Generals are always fighting the previous wars. This leads to pushback against new technologies, despite their obvious lethality. Knights on horseback resisted their inevitable obsolescence arising from the vulnerability to, first, longbow men, then gunfire. Italian forces relied explicitly on machine guns during World War I, a weapon their allies thought not quite cricket. French military manuals stressed courage and will power; yet, how could these qualities combat poison gas? US commander John J. Pershing believed the superior riflemanship of American Doughboys on the Western Front in 1918 would overcome the Germans’ defensive trench warfare, despite his French and British allies’ experience to the contrary. The kaiser’s forces responded, ‘regretfully’, as one soldier wrote, by machine-gunning 7,000 Americans each week until Pershing, suffering 120,000 casualties in short order, conceded reluctantly that his allies were right.

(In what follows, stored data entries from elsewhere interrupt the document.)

import Summits.ValiantsHypothesis.ValiantsHypothesis.Theorems.AnyonJetsConstantFreeJetGrowthDefs
import Literature.Computability.AlgebraicComplexity.ArithCircuit
import Mathlib.FieldTheory.IsAlgClosed.AlgebraicClosure
import Mathlib.NumberTheory.Padics.PadicVal.Defs
import Mathlib.Analysis.Complex.Basic
import HarnessLib

/-!
# Route AnyonJets — crux `JetConstantElim` (stmt-ValiantsHypothesis-16737), line `birth`: objects of
# the MULTIPLIER BYPASS (the "ultimate" = up-to-an-integer-multiplier variants)

Definitions file (vocabulary only — PREDICATES in the exponents; no statement is asserted, the
route-level `∃`-statements are for the planner to file) for the re-glue of route `AnyonJets`
that takes `stub_multiplierRemoval` off the critical path (helper files
`AnyonJetsJetConstantElimMultiplierBypass*.lean`, where the same statements appear INLINE and are
proved to compose). Naming follows Bürgisser 2009, §1 ("ultimately easy" = easy up to an integer
multiplier). With `J_(n,k) = jet n k` (the `k`-th anyonic jet), `τ = constantFreeComplexity`,
`L = complexity` over `ℂ`, `v₂ = padicValNat 2`:

* `CFUltAt c k` (`CF^ult := ∀ c ∃ k ≥ 1, CFUltAt c k`) — MULTIPLIER-ROBUST constant-free jet growth: for every `c`
  some fixed `k ≥ 1` has, infinitely often in `n`, `τ(M·J_(n,k)) ≥ n^c` for EVERY multiplier `M ≥ 1`
  of 2-adic valuation `v₂(M) ≤ n^c`. Implied by the route's Boolean far side `PerModPowBooleanHard`
  (`cfUltimate_of_perModPowBooleanHard`: a multiplier dissolves in the Boolean shadow — odd part
  inverted modulo `2^{k+e}`, 2-part shifts bits); implies `ConstantFreeJetGrowth` (`M = 1`).
* `CEUltWith b` (`CE^ult := ∃ b, CEUltWith b`) / `CEUltTwoAdicWith b` (`CE^ult₂ := ∃ b, …`) — CONSTANT
  ELIMINATION
  UP TO A MULTIPLIER: one exponent `b` such that every jet `J_(n,k)`, `k ≤ log₂ n`, has a multiple
  `M·J_(n,k)`, `M ≥ 1`, with `τ(M·J_(n,k)) ≤ (L(J_(n,k)) + n + 2)^b` and `log₂ M ≤ (L + n + 2)^b`
  (resp., sharp form, only `v₂(M) ≤ (L + n + 2)^b`). Follows from `stub_algebraicDescent`,
  `stub_signSimulation` (both landed) and `IntegralMultipleTwoAdic` WITHOUT multiplier removal
  (`jetConstantElimUltimateTwoAdic_of`); with `CF^ult` and `UniformJetUpperBound` it gives `VH`
  (`closes_ultimate_twoAdic`).
* `IntegralMultipleTwoAdicWith b₁` (`stub_integralMultiple₂ := ∃ b₁, …`) — the registered stub `stub_integralMultiple`
  of the line (from a fan-in-two `ℚ̄`-circuit `Q` for `J_(n,k)`: an integer fan-in-two circuit `P`
  with constants and sum coefficients of absolute value `≤ 2^t` computing some multiple
  `M·J_(n,k)`, `|P| + t + 2 ≤ (|Q| + n + 2)^{b₁}`) with the ONE extra conjunct
  `v₂(M) ≤ (|Q| + n + 2)^{b₁}` ("no deep towers of the constant `1/2`"). Conjecture-grade, as the
  registered stub (field of definition / height of near-optimal circuits; Koiran–Perifel 2011
  Rem. 4, Bürgisser 2000 Ch. 4); the extra conjunct is automatic when the common denominator of
  the constants is odd (algebraic-integer constants give `M = 1`) and NOT automatic under exponent
  balancing with towers of `1/2` (`M = N^e`, `e ≤ 2^{|Q|}`) — the honest residual of
  `stub_multiplierRemoval`.

Honest framing: vocabulary only; every statement named here is OPEN except the implications proved
in the bypass files; nothing here bears on VP ≠ VNP.

References: P. Bürgisser, *On defining integers and proving arithmetic circuit lower bounds*,
Comput. Complexity 18 (2009), §1, Thm. 2.10; P. Koiran, S. Perifel, *Interpolation in Valiant's
theory*, Comput. Complexity 20 (2011), Rem. 4; P. Bürgisser, *Completeness and Reduction in
Algebraic Complexity Theory*, Springer 2000, Ch. 4.
-/

set_option linter.dupNamespace false

namespace Summit.ValiantsHypothesis.ValiantsHypothesis.Theorems.AnyonJets.JetConstantElim

open scoped BigOperators
open Summit.ValiantsHypothesis.ValiantsHypothesis.Theorems.AnyonJets.ConstantFreeJetGrowth (jet)

noncomputable section

/-- **`CF^ult` at exponent `c` and order `k`** — the order-`k` jets witness MULTIPLIER-ROBUST
constant-free growth of exponent `c`: for infinitely many `n`, EVERY multiple `M·J_(n,k)` with
`M ≥ 1` and `v₂(M) ≤ n^c` has constant-free complexity `≥ n^c`. The route-level statement
`CF^ult` is `∀ c, ∃ k ≥ 1, CFUltAt c k` (its `M = 1` case is the route's `ConstantFreeJetGrowth`).
Vocabulary of the bypass (Bürgisser 2009, §1 "ultimately"). [folklore] -/
def CFUltAt (c k : ℕ) : Prop :=
  ∀ n₀ : ℕ, ∃ n : ℕ, n₀ ≤ n ∧ ∀ M : ℕ, 1 ≤ M → padicValNat 2 M ≤ n ^ c →
    n ^ c ≤ Literature.Computability.AlgebraicComplexity.constantFreeComplexity ((M : ℤ) • jet n k)

/-- **`CE^ult` with exponent `b`** — constant elimination up to a multiplier of polynomial
BIT-LENGTH: for all `n` and all `k ≤ log₂ n` some multiple `M·J_(n,k)`, `M ≥ 1`,
`log₂ M ≤ (L_ℂ(J_(n,k)) + n + 2)^b`, has `τ(M·J_(n,k)) ≤ (L_ℂ(J_(n,k)) + n + 2)^b`. The route-level
statement `CE^ult` is `∃ b, CEUltWith b`. Vocabulary of the bypass (Bürgisser 2009, §1). [folklore] -/
def CEUltWith (b : ℕ) : Prop :=
  ∀ n k : ℕ, k ≤ Nat.log 2 n → ∃ M : ℕ, 1 ≤ M ∧
    Nat.log 2 M ≤ (Literature.Computability.AlgebraicComplexity.complexity
      (MvPolynomial.map (Int.castRingHom ℂ) (jet n k)) + n + 2) ^ b ∧
    Literature.Computability.AlgebraicComplexity.constantFreeComplexity ((M : ℤ) • jet n k) ≤
      (Literature.Computability.AlgebraicComplexity.complexity
        (MvPolynomial.map (Int.castRingHom ℂ) (jet n k)) + n + 2) ^ b

/-- **`CE^ult₂` with exponent `b`** — constant elimination up to a multiplier of polynomial
2-ADIC DEPTH (sharp form: the odd part of `M` is unrestricted): for all `n` and all `k ≤ log₂ n`
some multiple `M·J_(n,k)`, `M ≥ 1`, `v₂(M) ≤ (L_ℂ(J_(n,k)) + n + 2)^b`, has
`τ(M·J_(n,k)) ≤ (L_ℂ(J_(n,k)) + n + 2)^b`. The route-level statement `CE^ult₂` is
`∃ b, CEUltTwoAdicWith b`. Vocabulary of the bypass (Bürgisser 2009, §1). [folklore] -/
def CEUltTwoAdicWith (b : ℕ) : Prop :=
  ∀ n k : ℕ, k ≤ Nat.log 2 n → ∃ M : ℕ, 1 ≤ M ∧
    padicValNat 2 M ≤ (Literature.Computability.AlgebraicComplexity.complexity
      (MvPolynomial.map (Int.castRingHom ℂ) (jet n k)) + n + 2) ^ b ∧
    Literature.Computability.AlgebraicComplexity.constantFreeComplexity ((M : ℤ) • jet n k) ≤
      (Literature.Computability.AlgebraicComplexity.complexity
        (MvPolynomial.map (Int.castRingHom ℂ) (jet n k)) + n + 2) ^ b

/-- **`stub_integralMultiple₂` with exponent `b₁`** — the integral normal form of a multiple,
with 2-adic depth recorded: for `k ≤ log₂ n`, a fan-in-two `ℚ̄`-circuit `Q` computing `J_(n,k)`
yields an integer fan-in-two circuit `P`, a height `t` and a multiplier `M ≥ 1` with `P` computing
`M·J_(n,k)`, all constant operands, sum coefficients and the output constant of absolute value
`≤ 2^t`, `|P| + t + 2 ≤ (|Q|+n+2)^{b₁}` and `v₂(M) ≤ (|Q| + n + 2)^{b₁}` — the registered stub
`stub_integralMultiple` of line `birth` is `∃ b₁` of this WITHOUT the last conjunct (Koiran–Perifel
2011, Rem. 4 names the question). Route-posited vocabulary, named so that the bypass theorems
and a re-glued `closes` can refer to it. [folklore] -/
def IntegralMultipleTwoAdicWith (b₁ : ℕ) : Prop :=
  ∀ n k : ℕ, k ≤ Nat.log 2 n →
    ∀ Q : Literature.Computability.AlgebraicComplexity.ArithCircuit (AlgebraicClosure ℚ) (Fin n × Fin n),
      Q.IsFanInTwo →
      Q.Computes (MvPolynomial.map (Int.castRingHom (AlgebraicClosure ℚ)) (jet n k)) →
      ∃ (P : Literature.Computability.AlgebraicComplexity.ArithCircuit ℤ (Fin n × Fin n)) (t M : ℕ),
        1 ≤ M ∧ P.IsFanInTwo ∧ P.Computes ((M : ℤ) • jet n k) ∧
        ((∀ g ∈ P.gates, ∀ u ∈ g.args, ∀ c : ℤ, u = .const c → c.natAbs ≤ 2 ^ t) ∧
          (∀ args : List (ℤ × Literature.Computability.AlgebraicComplexity.ArithCircuit.Operand ℤ (Fin n × Fin n)),
            Literature.Computability.AlgebraicComplexity.ArithCircuit.Gate.sum args ∈ P.gates →
              ∀ a ∈ args, a.1.natAbs ≤ 2 ^ t) ∧
          (∀ c : ℤ, P.output = .const c → c.natAbs ≤ 2 ^ t)) ∧
        P.size + t + 2 ≤ (Q.size + n + 2) ^ b₁ ∧ padicValNat 2 M ≤ (Q.size + n + 2) ^ b₁

end

end Summit.ValiantsHypothesis.ValiantsHypothesis.Theorems.AnyonJets.JetConstantElim
import Summits.HodgeConjecture.CorCM.Census.CyclicPrimeTypeSquares

/-!
# Faces generate the Hodge lattice of the cyclic slice of prime degree, I: the canonical type squares (one per simple factor of
# defect class `≥ 2`), clearing by defect class, the descent to weight `≤ 1`, and the key lemma on `E ∪ B₁`

COR-CM (cell `pub-hodgecm2`), count-neutral kernel census by the binder seat b09 (gen 25; lane CYCLIC-PRIME-FACES, part III of
`CyclicPrimeTypeModel` → `CyclicPrimeTypeSquares` → `CyclicPrimeFacesDescent` → `CyclicPrimeFacesGenerate` → `CyclicPrimeFacesSlice`).
Bookkeeping definitions + theorems; no `decide` table, no certificate, no named fact, no geometry, no `sorry`.  HC_CM is not proved
anywhere in this cell; nothing here is a headline and nothing here produces a period.

CONTENT (model of parts I–II; `p` an odd prime).  §1 THE CANONICAL SQUARES: for each simple factor `ω` (b17's
`OddDegreeParityLaw.Orbits p`) of defect class `cls ω ≥ 2` the face `sqFace ω = (rep ω; i, j)` through two defects `i ≠ j` of its
normalised representative (`squares` — one face per simple factor of class `≥ 2`); `spanFaces S` = the span of all Galois
translates of the classes of the faces in `S` (`≤ H` when places are distinct); **`exists_square_through`**: every normalised type
of weight `K ≥ 2` is the main corner of a translated canonical square.  §2 CLEARING (`clear_step`): a vector supported in weight
`≤ K` (`2 ≤ K ≤ p/2`) is, modulo pairs and translates of canonical squares, a vector supported in weight `≤ K − 1` — subtract
`m(ψ)·(translated square with main corner ψ)` for every `ψ` of weight `K` (its other corners have weights `p − K + 1 > p/2` twice
and `K − 2`, i.e. normalised weights `K − 1, K − 1, K − 2`: `faceVec_apply_of_wt`, `faceVec_apply_add_one_of_wt`) and renormalise;
DESCENT (`descent`, **`exists_reduced`**): every exponent vector is, modulo `pairs ⊔ spanFaces squares`, supported on the labels
of weight `≤ 1` (the curve `E` = the label `0` and the single-defect `p`-fold `B₁` = the labels `δ s`, up to conjugation).
§3 KEY LEMMA (**`eq_smul_weil_of_wt_le_one`**): a Hodge vector supported on the labels of weight `≤ 1` is a multiple of
`weil = Σ_s e_{δ s} − (p − 2)·e_0` (the Weil class of `E^{p−2} × B₁` of b17's parity-law file, in this labelling), because the form
of `(0,t)` on it reads `r_0 + Σ_s r_{δ s} − 2 r_{δ t} = 0` for every `t`.  Part IV finishes with the class functional and the
closing face.
All [folklore].

## References
* [Pohlmann1968] H. Pohlmann, Algebraic cycles on abelian varieties of complex multiplication type, Ann. of Math. 88 (1968), Thm 1.
* [Milne1999] J. S. Milne, Lefschetz motives and the Tate conjecture, Compositio Math. 117 (1999), Prop. 2.1, p. 54.
-/

namespace Summit.HodgeConjecture.CorCM.Census.CyclicPrimeFacesDescent

open Finset
open Summit.HodgeConjecture.CorCM.Census.CyclicPrimeTypeModel
open Summit.HodgeConjecture.CorCM.Census.CyclicPrimeTypeSquares

variable (p : ℕ) [hp : Fact p.Prime]

/-! ## §1 The canonical squares and spans of face translates -/

/-- Two distinct defects of a type of weight `≥ 2` (a choice; junk `(0,0)` otherwise). [folklore] -/
noncomputable def pick (ψ : Ty p) : ZMod p × ZMod p :=
  if h : 2 ≤ wt p ψ then ((exists_two_defects p h).choose, (exists_two_defects p h).choose_spec.choose) else (0, 0)

/-- The chosen defects are distinct defects. [folklore] -/
theorem pick_spec {ψ : Ty p} (h : 2 ≤ wt p ψ) :
    (pick p ψ).1 ≠ (pick p ψ).2 ∧ ψ (pick p ψ).1 = 1 ∧ ψ (pick p ψ).2 = 1 := by
  unfold pick
  rw [dif_pos h]
  exact (exists_two_defects p h).choose_spec.choose_spec

/-- **The canonical square** of a simple factor: the face `(rep ω; i, j)` through two defects of its representative. [folklore] -/
noncomputable def sqFace (ω : OddDegreeParityLaw.Orbits p) : Ty p × ZMod p × ZMod p :=
  (rep p ω, (pick p (rep p ω)).1, (pick p (rep p ω)).2)

/-- The canonical squares: one face per simple factor of defect class `≥ 2`. [folklore] -/
noncomputable def squares : Finset (Ty p × ZMod p × ZMod p) :=
  (univ.filter fun ω : OddDegreeParityLaw.Orbits p => 2 ≤ cls p ω).image (sqFace p)

/-- The span of all Galois translates of the classes of a family of faces. [folklore] -/
def spanFaces (S : Finset (Ty p × ZMod p × ZMod p)) : Submodule ℤ (Ty p → ℤ) :=
  Submodule.span ℤ {v | ∃ g : ZMod 2 × ZMod p, ∃ f ∈ S, v = transl p g (faceVec p f.1 f.2.1 f.2.2)}

/-- `spanFaces` is monotone. [folklore] -/
theorem spanFaces_mono {S T : Finset (Ty p × ZMod p × ZMod p)} (h : S ⊆ T) : spanFaces p S ≤ spanFaces p T := by
  refine Submodule.span_mono ?_
  rintro v ⟨g, f, hf, rfl⟩
  exact ⟨g, f, h hf, rfl⟩

/-- `spanFaces S ≤ H` when all faces in `S` have distinct places. [folklore] -/
theorem spanFaces_le_hodge {S : Finset (Ty p × ZMod p × ZMod p)} (h : ∀ f ∈ S, f.2.1 ≠ f.2.2) : spanFaces p S ≤ hodge p := by
  refine Submodule.span_le.mpr ?_
  rintro v ⟨g, f, hf, rfl⟩
  exact transl_mem p (faceVec_mem p f.1 (h f hf)) g

/-- The canonical squares have distinct places. [folklore] -/
theorem squares_places {f : Ty p × ZMod p × ZMod p} (hf : f ∈ squares p) : f.2.1 ≠ f.2.2 := by
  obtain ⟨ω, hω, rfl⟩ := Finset.mem_image.mp hf
  have h2 : 2 ≤ wt p (rep p ω) := by rw [wt_rep]; exact (Finset.mem_filter.mp hω).2
  exact (pick_spec p h2).1

/-- **Every normalised type of weight `K ≥ 2` is the main corner of a translated canonical square**: some element of
`spanFaces squares` is the class of a face `(ψ; i, j)` through two defects of `ψ`. [folklore] -/
theorem exists_square_through (hp2 : p ≠ 2) {ψ : Ty p} (h2 : 2 ≤ wt p ψ) (hn : wt p ψ ≤ p / 2) :
    ∃ v ∈ spanFaces p (squares p), ∃ i j : ZMod p, i ≠ j ∧ ψ i = 1 ∧ ψ j = 1 ∧ v = faceVec p ψ i j := by
  have hlt : wt p ψ < p := by have hodd2 : p % 2 = 1 := hp.out.mod_two_eq_one_iff_ne_two.mpr hp2; omega
  have hnc : ¬ ∀ y, ψ y = ψ 0 := nonconst_of_wt p (by omega) hlt
  set ω : OddDegreeParityLaw.Orbits p := Quotient.mk _ (⟨ψ, hnc⟩ : OddDegreeParityLaw.Nonconst (ZMod p)) with hω
  have hcls : cls p ω = wt p ψ := by
    rw [hω, cls_mk]
    show min (wt p ψ) (p - wt p ψ) = wt p ψ
    omega
  obtain ⟨t, ht⟩ := exists_tw_rep p hp2 ⟨ψ, hnc⟩ hn
  have ht' : tw p (0, t) (rep p ω) = ψ := ht
  have hrep2 : 2 ≤ wt p (rep p ω) := by rw [wt_rep, hcls]; exact h2
  obtain ⟨hij, hi, hj⟩ := pick_spec p hrep2
  set i₀ := (pick p (rep p ω)).1
  set j₀ := (pick p (rep p ω)).2
  refine ⟨transl p (0, t) (faceVec p (rep p ω) i₀ j₀), ?_, i₀ - t, j₀ - t, ?_, ?_, ?_, ?_⟩
  · refine Submodule.subset_span ⟨(0, t), sqFace p ω, ?_, rfl⟩
    exact Finset.mem_image.mpr ⟨ω, Finset.mem_filter.mpr ⟨Finset.mem_univ _, by rw [hcls]; exact h2⟩, rfl⟩
  · exact fun h => hij (sub_left_injective h)
  · rw [← ht']; simp only [tw, sub_add_cancel, add_zero]; exact hi
  · rw [← ht']; simp only [tw, sub_add_cancel, add_zero]; exact hj
  · rw [transl_faceVec, ht']

/-! ## §2 Clearing by defect class and the descent -/

/-- Values of a face class. [folklore] -/
theorem faceVec_apply (φ : Ty p) (i j : ZMod p) (χ : Ty p) :
    faceVec p φ i j χ = (if χ = φ then 1 else 0) + (if χ = φ + 1 + δ p i then 1 else 0) +
      (if χ = φ + 1 + δ p j then 1 else 0) + (if χ = φ + δ p i + δ p j then 1 else 0) := by
  simp only [faceVec, Pi.add_apply, Pi.single_apply]

/-- A face class through two defects of a normalised `φ` of weight `K` vanishes at every label of weight in `[K, p/2]` other
than `φ`, and at `φ` it is `1`. [folklore] -/
theorem faceVec_apply_of_wt (hp2 : p ≠ 2) {φ : Ty p} {i j : ZMod p} (hi : φ i = 1) (hj : φ j = 1) (hij : i ≠ j)
    (hφ : wt p φ ≤ p / 2) (χ : Ty p) (hχ : wt p φ ≤ wt p χ) (hχ' : wt p χ ≤ p / 2) :
    faceVec p φ i j χ = if χ = φ then 1 else 0 := by
  have hodd : p % 2 = 1 := hp.out.mod_two_eq_one_iff_ne_two.mpr hp2
  have hwφ := wt_le p φ
  have h2φ : 2 ≤ wt p φ := by
    unfold wt
    exact Finset.one_lt_card_iff.mpr ⟨i, j, by simp [hi], by simp [hj], hij⟩
  rw [faceVec_apply]
  have h2 : χ ≠ φ + 1 + δ p i := by
    intro h; have := congrArg (wt p) h; rw [wt_corner_bar p hi] at this; omega
  have h3 : χ ≠ φ + 1 + δ p j := by
    intro h; have := congrArg (wt p) h; rw [wt_corner_bar p hj] at this; omega
  have h4 : χ ≠ φ + δ p i + δ p j := by
    intro h; have := congrArg (wt p) h; rw [wt_corner_flip p hi hj hij] at this
    omega
  rw [if_neg h2, if_neg h3, if_neg h4, add_zero, add_zero, add_zero]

From the 1980s, the ‘revolution in military affairs’ signalled the ‘technologization’ of warfare. War had entered the digital age. Officers in Langley, Virginia, could play as important a role as commanders on the battlefield. In the assault on Baghdad in 2003, a geographical information system on a single laptop computer directed bomber crews to their targets with pinpoint accuracy. Drone strikes on Iranian generals and insurgents in Afghanistan are now embedded as military tools of trade. Autonomous robot soldiers are in prototype form. Since the US’s withdrawal from the Anti-Ballistic Missile Treaty in 2001, there are no legal barriers to the militarisation of space. Donald Trump’s much-ridiculed Space Force is merely another platform through which Washington plans to maintain ‘full spectrum dominance’ in military affairs.

MacMillan concludes that we must think about how to avoid war, even as technology overtakes it. But although war between the great powers has become obsolete (there have been no major power conflicts since 1945), killing fields from Syria to Yemen show that bloody civil wars did not disappear with the twentieth century. States still fight proxy wars in other countries, intent upon attaining through force what they cannot obtain lawfully, aided and abetted by politicians and desk generals. ‘War,’ as the Prussian military officer Carl von Clausewitz wrote, ‘is the continuation of politics by other means.’